import Literature.NumberTheory.LFunctions.WeilTwoPrimeOddMarginHBase
import Literature.NumberTheory.LFunctions.WeilTwoPrimeOddMarginHDataP22
import Literature.NumberTheory.LFunctions.WeilBlockRowsPZ
import Literature.NumberTheory.LFunctions.WeilBlockRowsFast
import HarnessLib

/-!
# Two-prime odd-margin certificate H: dominance of rows 98–98 of `R = S'_odd(κ') − UᵀU` (factored data)

`WeilCert.checkDomRowPZ` with the materialized block `weilCert23HPm`, the factored inverse `weilCert23HDn/weilCert23HLs` and the Bessel block `weilCert23HHp`, by `decide +kernel` row by row; converted to `checkDomRow` by `WeilCert.checkDomRow_of_PZ` in the assembly file. Pure proof file.
-/

noncomputable section

namespace Literature.NumberTheory.LFunctions

set_option maxHeartbeats 0 in
/-- Kernel check of the dominance of row 98 of `R` (certificate H, factored data). [folklore] -/
theorem checkDomRowPZ1_98_weilCert23H :
    weilCert23HBase.checkDomRowPZ weilCert23HPm weilCert23HDn weilCert23HLs weilCert23HHp weilCert23HKappa' 1 98 = true :=
  WeilCert.checkDomRowPZ_of_F (by decide) (by decide +kernel : weilCert23HBase.checkDomRowF weilCert23HPm weilCert23HDn weilCert23HLs weilCert23HHp weilCert23HKappa' 1 98 = true)


end Literature.NumberTheory.LFunctions
/-- **`(S ∩ ker(σ + 1)) ∩ X[2] = (S ∩ ker(σ − 1)) ∩ X[2]`**: on classes killed by `2` the conditions `σc = −c` and `σc = c` coincide — the `2`-torsion of the
minus part is the `2`-torsion of the plus part. [folklore] -/
theorem inf_ker_add_inf_torsionBy_eq :
    S ⊓ (σ + AddMonoidHom.id X).ker ⊓ AddSubgroup.torsionBy X 2 = S ⊓ (σ - AddMonoidHom.id X).ker ⊓ AddSubgroup.torsionBy X 2 := by
  ext x
  have key : (2 : ℕ) • x = 0 → (σ x + x = 0 ↔ σ x - x = 0) := fun h2 ↦ by
    have hneg : -x = x := by
      rw [neg_eq_iff_add_eq_zero, ← two_nsmul]
      exact h2
    rw [sub_eq_add_neg, hneg]
  simp only [AddSubgroup.mem_inf, AddMonoidHom.mem_ker, AddMonoidHom.add_apply, AddMonoidHom.sub_apply, AddMonoidHom.id_apply]
  constructor
  · rintro ⟨⟨hS, hσ⟩, h2⟩
    exact ⟨⟨hS, (key ((AddSubgroup.torsionBy.nsmul_iff (A := X) (n := 2)).mp h2)).mp hσ⟩, h2⟩
  · rintro ⟨⟨hS, hσ⟩, h2⟩
    exact ⟨⟨hS, (key ((AddSubgroup.torsionBy.nsmul_iff (A := X) (n := 2)).mp h2)).mpr hσ⟩, h2⟩

/-- **`n·M ⊆ J ⟹ #M ∣ #J · #(M ∩ X[n])`**: multiplication by `n` maps `M` into `J` with kernel `M[n]` (`Nat.card`). [folklore] -/
theorem natCard_dvd_mul_natCard_inf_torsionBy (J M : AddSubgroup X) (n : ℕ) (h : ∀ m ∈ M, n • m ∈ J) :
    Nat.card M ∣ Nat.card J * Nat.card ↥(M ⊓ AddSubgroup.torsionBy X n) := by
  set d : ↥M →+ X := (n • AddMonoidHom.id X).comp M.subtype with hd
  have hd_apply : ∀ c : ↥M, d c = n • (c : X) := fun c ↦ rfl
  have hrange : d.range ≤ J := by
    rintro _ ⟨c, rfl⟩
    rw [hd_apply]
    exact h c c.2
  have hker : Nat.card d.ker = Nat.card ↥(M ⊓ AddSubgroup.torsionBy X n) := by
    have hmem : ∀ c : ↥M, c ∈ d.ker ↔ (c : X) ∈ AddSubgroup.torsionBy X n := fun c ↦ by
      rw [AddMonoidHom.mem_ker, hd_apply]
      exact (AddSubgroup.torsionBy.nsmul_iff (A := X) (n := n)).symm
    refine Nat.card_congr ⟨fun c ↦ ⟨(c.1 : X), AddSubgroup.mem_inf.mpr ⟨c.1.2, (hmem c.1).mp c.2⟩⟩,
      fun x ↦ ⟨⟨x.1, (AddSubgroup.mem_inf.mp x.2).1⟩, (hmem _).mpr (AddSubgroup.mem_inf.mp x.2).2⟩, fun _ ↦ rfl, fun _ ↦ rfl⟩
  have hsplit : Nat.card ↥M = Nat.card d.range * Nat.card d.ker := by
    rw [AddSubgroup.card_eq_card_quotient_mul_card_addSubgroup d.ker, Nat.card_congr (QuotientAddGroup.quotientKerEquivRange d).toEquiv]
  rw [hsplit, hker]
  exact mul_dvd_mul_right (AddSubgroup.card_dvd_of_le hrange) _

/-- The case `n = 2` of `natCard_dvd_mul_natCard_inf_torsionBy`, with the literal `X[2]`: **`2·M ⊆ J ⟹ #M ∣ #J · #(M ∩ X[2])`**. [folklore] -/
theorem natCard_dvd_mul_natCard_inf_torsionBy_two (J M : AddSubgroup X) (h : ∀ m ∈ M, (2 : ℕ) • m ∈ J) :
    Nat.card M ∣ Nat.card J * Nat.card ↥(M ⊓ AddSubgroup.torsionBy X 2) :=
  natCard_dvd_mul_natCard_inf_torsionBy J M 2 h

end Abstract

/-! ## §2 The plus part at EVERY layer: `r(Sel_n) ≤ Sel⁺_{n+1}`, `p·Sel⁺_{n+1} ≤ r(Sel_n)`, `#Sel_{n+1} = #Sel⁺_{n+1} · #I_{n+1}` -/

section Selmer

variable {K : Type u} [Field K] [NumberField K] (W : WeierstrassCurve K) {p : ℕ} [hp : Fact p.Prime] (κ : ZpExtension K p)
  {γ : Field.absoluteGaloisGroup K}

omit [NumberField K] in
/-- **Conjugation by `g ∈ Gal(K̄/K_n)` is trivial on classes restricted from `K_n`**: `conj_g(res c) = res(conj_g c) = res c` on `H¹(K_{n+1}, E[p^∞])`
(tree `resOfLe_comp_conjH1`, `conjH1_of_mem`). [cite: SerreLocalFields1979, VII.§5 Prop. 3] [cite: NeukirchSchmidtWingberg2008, I.§5] -/
theorem conjH1_resOfLe_layer_eq {n : ℕ} {g : Field.absoluteGaloisGroup K} (hg : g ∈ κ.layerSubgroup n) (x : W.subgroupH1 p (κ.layerSubgroup n)) :
    W.conjH1 p (κ.layerSubgroup (n + 1)) g (W.resOfLe p (κ.layerSubgroup_antitone (Nat.le_succ n)) x) =
      W.resOfLe p (κ.layerSubgroup_antitone (Nat.le_succ n)) x := by
  have hcomm := congrArg (fun f ↦ f x)
    (resOfLe_comp_conjH1_holds (M := geomPrimaryTorsion W p) (κ.layerSubgroup_antitone (Nat.le_succ n)) g)
  simp only [AddMonoidHom.coe_comp, Function.comp_apply] at hcomm
  have hid : W.conjH1 p (κ.layerSubgroup n) g = AddMonoidHom.id _ := W.conjH1_of_mem_holds p (κ.layerSubgroup n) hg
  rw [← hcomm]
  change W.resOfLe p (κ.layerSubgroup_antitone (Nat.le_succ n)) (W.conjH1 p (κ.layerSubgroup n) g x) = _
  rw [hid, AddMonoidHom.id_apply]

/-- ★★ **`res(Sel_{p^∞}(E/K_n)) ≤ Sel⁺_{n+1} := Sel_{p^∞}(E/K_{n+1}) ∩ ker(conj_{γ^{pⁿ}} − 1)`** — restriction carries `Sel_n` into `Sel_{n+1}` (tree
`resOfLe_mem_selmerLayer`) and restricted classes are fixed by `Gal(K_{n+1}/K_n) = ⟨γ^{pⁿ}⟩`. No hypothesis. [cite: GreenbergLNM1716, §1 p. 60, §3 Lemma 3.1]
[cite: SerreGaloisCohomology1997, I.§2.5] -/
theorem map_resOfLe_selmerLayer_le_inf_ker (hγ : κ.IsTopGenerator γ) (n : ℕ) :
    (W.selmerLayer κ n).map (W.resOfLe p (κ.layerSubgroup_antitone (Nat.le_succ n))) ≤
      W.selmerLayer κ (n + 1) ⊓
        (W.conjH1 p (κ.layerSubgroup (n + 1)) (γ ^ p ^ n) - AddMonoidHom.id (W.subgroupH1 p (κ.layerSubgroup (n + 1)))).ker := by
  rintro _ ⟨c, hc, rfl⟩
  refine AddSubgroup.mem_inf.mpr ⟨W.resOfLe_mem_selmerLayer κ (Nat.le_succ n) hc, ?_⟩
  rw [AddMonoidHom.mem_ker, AddMonoidHom.sub_apply, AddMonoidHom.id_apply, sub_eq_zero]
  exact conjH1_resOfLe_layer_eq W κ (κ.pow_mem_layerSubgroup hγ n) c

/-- ★★ **`p · Sel⁺_{n+1} ≤ res(Sel_{p^∞}(E/K_n))`**: for `c ∈ Sel_{n+1}` fixed by `conj_{γ^{pⁿ}}`, `cor c ∈ Sel_n` (tree `coresLayer_mem_selmerLayer`) and
`res(cor c) = Σ_{i<p} conj_{γ^{pⁿ i}} c = p·c` (tree `TowerCorank.resOfLe_coresLayer_eq_nsmul_of_conjH1_eq`). No hypothesis. [cite: SerreGaloisCohomology1997, I.§2.4 Prop. 9] [cite: DokchitserDokchitserAnnals2010, Lemma 4.14 (proof)] -/
theorem nsmul_mem_map_resOfLe_selmerLayer (hγ : κ.IsTopGenerator γ) (n : ℕ) {c : W.subgroupH1 p (κ.layerSubgroup (n + 1))}
    (hc : c ∈ W.selmerLayer κ (n + 1) ⊓
      (W.conjH1 p (κ.layerSubgroup (n + 1)) (γ ^ p ^ n) - AddMonoidHom.id (W.subgroupH1 p (κ.layerSubgroup (n + 1)))).ker) :
    p • c ∈ (W.selmerLayer κ n).map (W.resOfLe p (κ.layerSubgroup_antitone (Nat.le_succ n))) := by
  obtain ⟨hcS, hcσ⟩ := AddSubgroup.mem_inf.mp hc
  have hfix : W.conjH1 p (κ.layerSubgroup (n + 1)) (γ ^ p ^ n) c = c := by
    rw [AddMonoidHom.mem_ker, AddMonoidHom.sub_apply, AddMonoidHom.id_apply, sub_eq_zero] at hcσ
    exact hcσ
  exact ⟨W.coresLayer p κ n c, W.coresLayer_mem_selmerLayer p κ n hcS, TowerCorank.resOfLe_coresLayer_eq_nsmul_of_conjH1_eq W p κ hγ n c hfix⟩

/-- `#res(Sel_n) ∣ #Sel⁺_{n+1}`. [cite: GreenbergLNM1716, §3 Lemma 3.1] -/
theorem natCard_map_resOfLe_selmerLayer_dvd (hγ : κ.IsTopGenerator γ) (n : ℕ) :
    Nat.card ↥((W.selmerLayer κ n).map (W.resOfLe p (κ.layerSubgroup_antitone (Nat.le_succ n)))) ∣
      Nat.card ↥(W.selmerLayer κ (n + 1) ⊓
        (W.conjH1 p (κ.layerSubgroup (n + 1)) (γ ^ p ^ n) - AddMonoidHom.id (W.subgroupH1 p (κ.layerSubgroup (n + 1)))).ker) :=
  AddSubgroup.card_dvd_of_le (map_resOfLe_selmerLayer_le_inf_ker W κ hγ n)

• • • •

§ **WORK REQUEST**
Transcribe only the lines from the beginning of the entries to the line with "data). [folklore] -/", inclusive, exactly as written.

§ **RESPONSE AREA**
import Literature.NumberTheory.LFunctions.WeilTwoPrimeOddMarginHBase
import Literature.NumberTheory.LFunctions.WeilTwoPrimeOddMarginHDataP22
import Literature.NumberTheory.LFunctions.WeilBlockRowsPZ
import Literature.NumberTheory.LFunctions.WeilBlockRowsFast
import HarnessLib

/-!
# Two-prime odd-margin certificate H: dominance of rows 98–98 of `R = S'_odd(κ') − UᵀU` (factored data)

`WeilCert.checkDomRowPZ` with the materialized block `weilCert23HPm`, the factored inverse `weilCert23HDn/weilCert23HLs` and the Bessel block `weilCert23HHp`, by `decide +kernel` row by row; converted to `checkDomRow` by `WeilCert.checkDomRow_of_PZ` in the assembly file. Pure proof file.
-/

noncomputable section

namespace Literature.NumberTheory.LFunctions

set_option maxHeartbeats 0 in
/-- Kernel check of the dominance of row 98 of `R` (certificate H, factored data). [folklore] -/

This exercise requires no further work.